The Mexican Congress is currently considering a broad-ranging fiscal reform package unveiled last month by President Enrique Peña Nieto with the goal of creating a fairer, simpler and more transparent domestic tax regime that reduces income inequality, increases public investment in education and infrastructure, and encourages trade.

The package is proceeding through the legislative process as a series of stand-alone measures, including bills to amend the tax code and the value-added tax, customs and budget laws.

The government is proposing to modify the Customs Law in a number of ways to promote imports and exports, encourage a more open trade regime, and enhance electronic information exchanges between the various domestic government authorities. A summary of the main customs-related provisions included in President Peña Nieto's proposal and approved by the Chamber of Deputies is provided below.

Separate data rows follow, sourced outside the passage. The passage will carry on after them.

/-! ### The named fact -/

/-- **The change of machine model at SETH granularity (Cook–Reckhow 1973, §2): discharge of the named
fact `sparseKSATInExpTime_of_cnfSATInThreeSumOracleRAMTime`.** For `c ≥ 2` and `ρ ≥ 0`, a
deterministic word-RAM oracle program deciding `CNFSATWithSize c` with the canonical 3SUM oracle in
`⌊C 2^{ρ n} + C⌋₊` steps at word size `k · inputWidth` yields, for all `k'`, `c'` and `η > 0`, a
multi-stack Turing machine deciding the `k'`-CNFs with at most `c' n` clauses in time
`2^{(ρ+η)n} · poly(L)`: the machine is the input transducer followed by the compiled program
`decideProgQ k ((k'+1)c'+3) M`; its running time is `O(Z⁵ · (⌊C 2^{ρ(n+N)} + C⌋₊ + 1))` with
`Z = O(((L + 1)(n + 1))^k)` (`total_run_le`, `total_nil_le`). [cite: CookReckhow1973, §2] -/
theorem sparseKSATInExpTime_of_cnfSATInThreeSumOracleRAMTime_holds :
    sparseKSATInExpTime_of_cnfSATInThreeSumOracleRAMTime := by
  intro c ρ hc hρ hram k' c' η hη
  obtain ⟨M, kw, C, -, hM⟩ := hram
  set N := (k' + 1) * c' + 3 with hNdef
  have hN1 : 1 ≤ N := by omega
  rcases Nat.eq_zero_or_pos kw with rfl | hkw
  · exact (not_cnfSAT_ram_zero hc M threeSumOracle (fun φ => ⌊C * (2 : ℝ) ^ (ρ * (φ.numVars : ℝ)) + C⌋₊) hM).elim
  obtain ⟨Mr, hMr⟩ := exists_recode_machine (k := k')
  have hO : ThreeSumAnswers threeSumOracle := fun q => rfl
  -- the constants of the analysis
  set S := 2 * M.maxConst + pcBound M + kw + 2 * N + 30 with hS
  set κ := (4 * N + 14) ^ kw * S with hκ
  set Zf : ℕ → ℕ → ℕ := fun n L => κ * ((L + 1) * (n + 1)) ^ kw with hZf
  set Nb : ℕ → ℕ := fun n => ⌊C * (2 : ℝ) ^ (ρ * (((n + N : ℕ) : ℝ))) + C⌋₊ with hNb
  refine ⟨fun n L => 9100 * Zf n L ^ 5 * (Nb n + 1), ?_, ⟨Mr.comp (machineQ kw N M), fun φ => ?_⟩⟩
  · -- the time bound is `O(2^{(ρ+η) n} poly(L))`
    obtain ⟨C₁, hC₁0, hC₁⟩ := exists_pow_le_two_rpow (5 * kw) hη
    set Cp : ℝ := max C 0 with hCp
    have hCp0 : 0 ≤ Cp := le_max_right _ _
    set C₂ : ℝ := Cp * (2 : ℝ) ^ (ρ * N) + Cp + 1 with hC₂
    have hC₂0 : 0 ≤ C₂ := by positivity
    set K : ℝ := 9100 * (κ : ℝ) ^ 5 * C₁ * C₂ with hK
    have hK0 : 0 ≤ K := by positivity
    refine ⟨max ⌈K⌉₊ (5 * kw), fun n L => ?_⟩
    have hX1 : (1 : ℝ) ≤ (2 : ℝ) ^ (ρ * n) := Real.one_le_rpow (by norm_num) (by positivity)
    have hNb1 : ((Nb n : ℕ) : ℝ) + 1 ≤ C₂ * (2 : ℝ) ^ (ρ * n) := by
      have h0 : (0 : ℝ) ≤ (2 : ℝ) ^ (ρ * (((n + N : ℕ) : ℝ))) := by positivity
      have hfl : ((Nb n : ℕ) : ℝ) ≤ Cp * (2 : ℝ) ^ (ρ * (((n + N : ℕ) : ℝ))) + Cp := by
        have h1 : C * (2 : ℝ) ^ (ρ * (((n + N : ℕ) : ℝ))) + C ≤ Cp * (2 : ℝ) ^ (ρ * (((n + N : ℕ) : ℝ))) + Cp :=
          add_le_add (mul_le_mul_of_nonneg_right (le_max_left _ _) h0) (le_max_left _ _)
        exact (Nat.cast_le.2 (Nat.floor_le_floor h1)).trans (Nat.floor_le (by positivity))
      have e : (2 : ℝ) ^ (ρ * (((n + N : ℕ) : ℝ))) = (2 : ℝ) ^ (ρ * N) * (2 : ℝ) ^ (ρ * n) := by
        rw [← Real.rpow_add (by norm_num)]; congr 1; push_cast; ring
      rw [e] at hfl
      have : Cp + 1 ≤ (Cp + 1) * (2 : ℝ) ^ (ρ * n) := by nlinarith
      calc ((Nb n : ℕ) : ℝ) + 1 ≤ Cp * ((2 : ℝ) ^ (ρ * N) * (2 : ℝ) ^ (ρ * n)) + Cp + 1 := by linarith
        _ ≤ Cp * ((2 : ℝ) ^ (ρ * N) * (2 : ℝ) ^ (ρ * n)) + (Cp + 1) * (2 : ℝ) ^ (ρ * n) := by linarith
        _ = C₂ * (2 : ℝ) ^ (ρ * n) := by rw [hC₂]; ring
    have hpow : ((((L + 1) * (n + 1) : ℕ) : ℝ) ^ kw) ^ 5 ≤ ((L : ℝ) + 1) ^ (5 * kw) * (C₁ * (2 : ℝ) ^ (η * n)) := by
      have e : ((((L + 1) * (n + 1) : ℕ) : ℝ) ^ kw) ^ 5 = ((L : ℝ) + 1) ^ (5 * kw) * (((n : ℝ) + 1) ^ (5 * kw)) := by
        push_cast; rw [← pow_mul, mul_pow, Nat.mul_comm kw 5]
      rw [e]
      exact mul_le_mul_of_nonneg_left (hC₁ n) (by positivity)
    have hL1 : (1 : ℝ) ≤ (L : ℝ) + 1 := by simp
    have hc1 : K ≤ ((max ⌈K⌉₊ (5 * kw) : ℕ) : ℝ) := (Nat.le_ceil _).trans (by exact_mod_cast le_max_left _ _)
    have hc2 : ((L : ℝ) + 1) ^ (5 * kw) ≤ ((L : ℝ) + 1) ^ (max ⌈K⌉₊ (5 * kw)) := pow_le_pow_right₀ hL1 (le_max_right _ _)
    have e2 : (2 : ℝ) ^ (η * n) * (2 : ℝ) ^ (ρ * n) = (2 : ℝ) ^ ((ρ + η) * n) := by
      rw [← Real.rpow_add (by norm_num)]; ring_nf
    show (((9100 * Zf n L ^ 5 * (Nb n + 1) : ℕ)) : ℝ) ≤ _
    have eZ : (((9100 * Zf n L ^ 5 * (Nb n + 1) : ℕ)) : ℝ) =
        9100 * (κ : ℝ) ^ 5 * (((((L + 1) * (n + 1) : ℕ) : ℝ) ^ kw) ^ 5) * (((Nb n : ℕ) : ℝ) + 1) := by
      rw [hZf]; push_cast; ring
    rw [eZ]
    calc 9100 * (κ : ℝ) ^ 5 * (((((L + 1) * (n + 1) : ℕ) : ℝ) ^ kw) ^ 5) * (((Nb n : ℕ) : ℝ) + 1)
        ≤ 9100 * (κ : ℝ) ^ 5 * (((L : ℝ) + 1) ^ (5 * kw) * (C₁ * (2 : ℝ) ^ (η * n))) * (C₂ * (2 : ℝ) ^ (ρ * n)) := by
          gcongr
      _ = K * (2 : ℝ) ^ ((ρ + η) * n) * ((L : ℝ) + 1) ^ (5 * kw) := by rw [hK, ← e2]; ring
      _ ≤ ((max ⌈K⌉₊ (5 * kw) : ℕ) : ℝ) * (2 : ℝ) ^ ((ρ + η) * n) * ((L : ℝ) + 1) ^ (5 * kw) := by gcongr
      _ ≤ ((max ⌈K⌉₊ (5 * kw) : ℕ) : ℝ) * (2 : ℝ) ^ ((ρ + η) * n) * ((L : ℝ) + 1) ^ (max ⌈K⌉₊ (5 * kw)) := by gcongr
  · -- one instance
    obtain ⟨φ, hsp⟩ := φ
    set n := φ.numVars with hn
    set L := φ.encode.length with hL
    set Z := Zf n L with hZ
    set G := (L + 1) * (n + 1) with hG
    have hrec := hMr φ
    -- the bookkeeping of `Z = P · S`, `P = (4N+14)^kw G^kw`
    have hT4 : (toksQ φ).length ≤ 4 * L := (length_le_length_bits _).trans (length_bits_hdr_formulaOf_le φ)
    have hG1 : 1 ≤ G := by rw [hG]; exact Nat.one_le_iff_ne_zero.2 (Nat.mul_ne_zero (by omega) (by omega))
    have hGn : L + n + 1 ≤ G := by
      have e : (L + 1) * (n + 1) = L * n + L + n + 1 := by ring
      rw [hG, e]; omega
    have hGk : G ≤ G ^ kw := by
      calc G = G ^ 1 := (pow_one G).symm
        _ ≤ G ^ kw := Nat.pow_le_pow_right hG1 hkw
    have h4N : 4 * N + 14 ≤ (4 * N + 14) ^ kw := by
      calc 4 * N + 14 = (4 * N + 14) ^ 1 := (pow_one _).symm
        _ ≤ (4 * N + 14) ^ kw := Nat.pow_le_pow_right (by omega) hkw
    set P := (4 * N + 14) ^ kw * G ^ kw with hP
    have hκ1 : 1 ≤ (4 * N + 14) ^ kw := Nat.one_le_pow _ _ (by omega)
    have hP1 : 1 ≤ P := by rw [hP]; exact Nat.one_le_iff_ne_zero.2 (Nat.mul_ne_zero (by omega) (Nat.pow_pos hG1).ne')
    have hGP : G ≤ P := hGk.trans (by rw [hP]; exact Nat.le_mul_of_pos_left _ hκ1)
    have hZeq : Z = P * S := by rw [hZ, hZf, hκ, hP]; simp only; ring
    set R := pcBound M + kw + 2 * N + 30 with hR
    have hSR : S = 2 * M.maxConst + R := by rw [hS, hR]; ring
    have hPS : P * S = P * (2 * M.maxConst) + P * R := by rw [hSR]; ring
    have hPe : 2 * M.maxConst ≤ P * (2 * M.maxConst) := Nat.le_mul_of_pos_left _ hP1
    have hPR : P * 30 ≤ P * R := Nat.mul_le_mul_left _ (by omega)
    -- `B G ≤ Z` for `B ≤ S`
    have hBG : ∀ B, B ≤ S → B * G ≤ Z := fun B hB => by
      rw [hZeq, Nat.mul_comm P S]; exact Nat.mul_le_mul hB hGP
    have h1G := hBG 1 (by omega)
    have h6G := hBG 6 (by omega)
    have hSG := hBG S le_rfl
    have hN8G := hBG (N + 8) (by omega)
    have h2N7G := hBG (2 * N + 7) (by omega)
    have hZ1 : 1 ≤ Z := by omega
    have hTZ : (toksQ φ).length + 6 ≤ Z := by omega
    have hnZ : n + N + 8 ≤ Z := by
      have e : (N + 8) * G = (N + 8) * (G - 1) + (N + 8) := by
        rw [← Nat.mul_succ, Nat.succ_eq_add_one, Nat.sub_add_cancel hG1]
      have : n ≤ (N + 8) * (G - 1) := le_trans (by omega) (Nat.le_mul_of_pos_left (G - 1) (by omega))
      omega
    have hSSG : S ≤ S * G := Nat.le_mul_of_pos_right S hG1
    have hkZ : kw + 1 ≤ Z := by omega
    have hPZ : pcBound M ≤ Z := by omega
    have hLZ : L ≤ Z := by omega
    -- the word size and the value bound
    set W := wszQ kw N φ with hW
    set V := valueBound M W with hV
    have hA : 6 + (dataWords (formulaOf φ)).length ≤ (toksQ φ).length + 6 := by
      have := length_dataWords_le (formulaOf φ); have := length_formulaToks_le_toksQ φ; omega
    have hbase : 2 * (6 + (dataWords (formulaOf φ)).length) + 4 * (n + N) + 2 ≤ (4 * N + 14) * G := by
      have hm : (4 * N + 14) * (L + n + 1) ≤ (4 * N + 14) * G := Nat.mul_le_mul_left _ hGn
      have e : (4 * N + 14) * (L + n + 1) = (4 * N + 14) * L + (4 * N + 14) * n + (4 * N + 14) := by ring
      have hl : 14 * L ≤ (4 * N + 14) * L := Nat.mul_le_mul_right _ (by omega)
      have hn' : 14 * n ≤ (4 * N + 14) * n := Nat.mul_le_mul_right _ (by omega)
      omega
    have h2W : 2 ^ W ≤ P := by
      rw [hW, wszQ, hP, ← Nat.mul_pow]
      exact (two_pow_wsize_le _ _ _).trans (Nat.pow_le_pow_left hbase kw)
    have hWZ : W ≤ Z := by
      rw [hW, wszQ]
      refine (wsize_le _ _ _).trans ?_
      rw [hZeq, Nat.mul_comm P S]
      refine Nat.mul_le_mul (by omega) (hbase.trans ?_)
      rw [hP]; exact Nat.mul_le_mul h4N hGk
    have hVb : V ≤ P + M.maxConst := (valueBound_le M W).trans (by omega)
    have hβZ : (encodeNat (2 * V + 2)).length ≤ Z := by
      have h1 := TM2Pass.length_encodeNat_le_self (2 * V + 2)
      rw [hZeq, hPS]; omega
    have hVZ : V + 2 ≤ Z := by rw [hZeq, hPS]; omega
    have hBZ : (encodeNat (bndQ N φ + 1)).length ≤ Z := by
      have h1 := TM2Pass.length_encodeNat_le_self (bndQ N φ + 1)
      refine le_trans ?_ h2N7G
      have hm : (2 * N + 7) * (L + n + 1) ≤ (2 * N + 7) * G := Nat.mul_le_mul_left _ hGn
      have e : (2 * N + 7) * (L + n + 1) = (2 * N + 7) * L + (2 * N + 7) * n + (2 * N + 7) := by ring
      have hl : 7 * L ≤ (2 * N + 7) * L := Nat.mul_le_mul_right _ (by omega)
      have hn' : 7 * n ≤ (2 * N + 7) * n := Nat.mul_le_mul_right _ (by omega)
      unfold bndQ at h1 ⊢
      omega
    -- the two paths
    by_cases h0 : [] ∈ φ.clauses
    · have hd : decide φ.Satisfiable = false := decide_eq_false (not_satisfiable_of_nil_mem φ h0)
      have hprog := runs_decideProgQ_nil_mem kw hN1 M φ h0
      rw [← hd] at hprog
      have h2 := machineQ_outputsWithin hprog
      have h3 := TM2ComputableAux.comp_outputsWithin Mr (machineQ kw N M) hrec h2
      refine h3.mono ?_
      have htot := total_nil_le (N := N) (n := n) (kw := kw) hZ1 hTZ hnZ hkZ hWZ hBZ hLZ
      have : 9100 * Z ^ 5 ≤ 9100 * Zf n L ^ 5 * (Nb n + 1) := by
        rw [← hZ]; exact Nat.le_mul_of_pos_right _ (Nat.succ_pos _)
      exact le_trans htot this
    -- the RAM run on the padded clause list
    set x := encodeCNFWords (paddedN N φ) with hx
    have hnv : CNF.numVars (paddedN N φ) = n + N := numVars_paddedN hN1 φ
    have hsize : CNF.numClauses (paddedN N φ) + CNF.size (paddedN N φ) ≤ (CNF.numVars (paddedN N φ) + 1) ^ c := by
      refine (numClauses_add_size_paddedN_le φ hsp).trans ?_
      exact Nat.pow_le_pow_right (Nat.succ_pos _) hc
    obtain ⟨cfg, hhalt, hgood⟩ := hM (paddedN N φ) hsize
    rw [CNFSAT_good_iff] at hgood
    rw [hnv, ← wszQ_eq kw hN1 φ h0, ← hW] at hhalt
    obtain ⟨ns, hns, hrun, hstep⟩ := hhalt.exists_run
    have hcf : cfg.pc = none := (step_eq_none_iff _ _ _ _ _).1 hstep
    have hm1 := mem_one_of_readOut_eq_singleton hgood
    have hb : cfg.mem 1 = 0 ∨ cfg.mem 1 = 1 := by rw [hm1]; split_ifs <;> simp
    have hd : decide (cfg.mem 1 = 1) = decide φ.Satisfiable := by
      rw [hm1]
      by_cases h : φ.Satisfiable
      · rw [if_pos ((satisfiable_paddedN_iff N φ).2 h), decide_eq_true h]; rfl
      · rw [if_neg (mt (satisfiable_paddedN_iff N φ).1 h), decide_eq_false h]; rfl
    -- every word of the image fits in a word (`kw ≥ 1`)
    have hWi : inputWidth x ≤ W := by
      rw [hW, wszQ_eq kw hN1 φ h0, ← hx]
      exact Nat.le_mul_of_pos_left _ hkw
    have hxb : ∀ v ∈ x, v < 2 ^ W := fun v hv =>
      lt_of_lt_of_le (lt_two_pow_inputWidth_of_mem x v hv) (Nat.pow_le_pow_right (by norm_num) hWi)
    have hl : x.length < 2 ^ W := lt_of_lt_of_le (length_lt_two_pow_inputWidth x) (Nat.pow_le_pow_right (by norm_num) hWi)
    have hprog := runs_decideProgQ_run hN1 hO φ h0 hxb hl hrun hcf hb
    rw [hd] at hprog
    have h2 := machineQ_outputsWithin hprog
    have h3 := TM2ComputableAux.comp_outputsWithin Mr (machineQ kw N M) hrec h2
    refine h3.mono ?_
    have htot := total_run_le (N := N) (n := n) (kw := kw) (ns := ns) hZ1 hTZ hnZ hkZ hWZ hβZ hVZ hPZ hLZ
    have hns' : ns + 1 ≤ Nb n + 1 := by rw [hNb]; exact Nat.succ_le_succ hns
    have : 9100 * Z ^ 5 * (ns + 1) ≤ 9100 * Zf n L ^ 5 * (Nb n + 1) := by rw [← hZ]; exact Nat.mul_le_mul_left _ hns'
    exact le_trans htot this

1. Use of customs brokers would no longer be mandatory and importers and exporters would be able to file for customs clearance directly through a legal representative, who would have to comply with certain conditions (including the need to be a Mexican national).

2. Strategic fiscal areas could be established anywhere in the country and goods in these areas could be subject to processing and even commercialization.

3. Documents sent to customs authorities electronically would be afforded legal recognition.

3. Customs clearance could be granted through any customs office.

4. All of a company's representatives would be legally responsible before customs authorities.

5. Imports of locomotives, railroad cars and specialized goods of the railway industry would be allowed under temporary import regimes.

6. Customs authorities could authorize individuals (except importers, exporters and customs brokers) to provide pre-validation services.

7. Customs declarations could be corrected both before and after a determination is made to subject a transaction to examination by customs authorities.

8. The ability to change the customs regime under which goods are imported without prior notice to customs authorities would not be limited to maquilas.

9. Importers would be able to convert temporary imports to regular imports even if the authorized length of time for the temporary import has expired or customs authorities have begun verification.

10. Goods would be eligible for storage in a customs warehouse regardless of how they are transported (land, air, sea).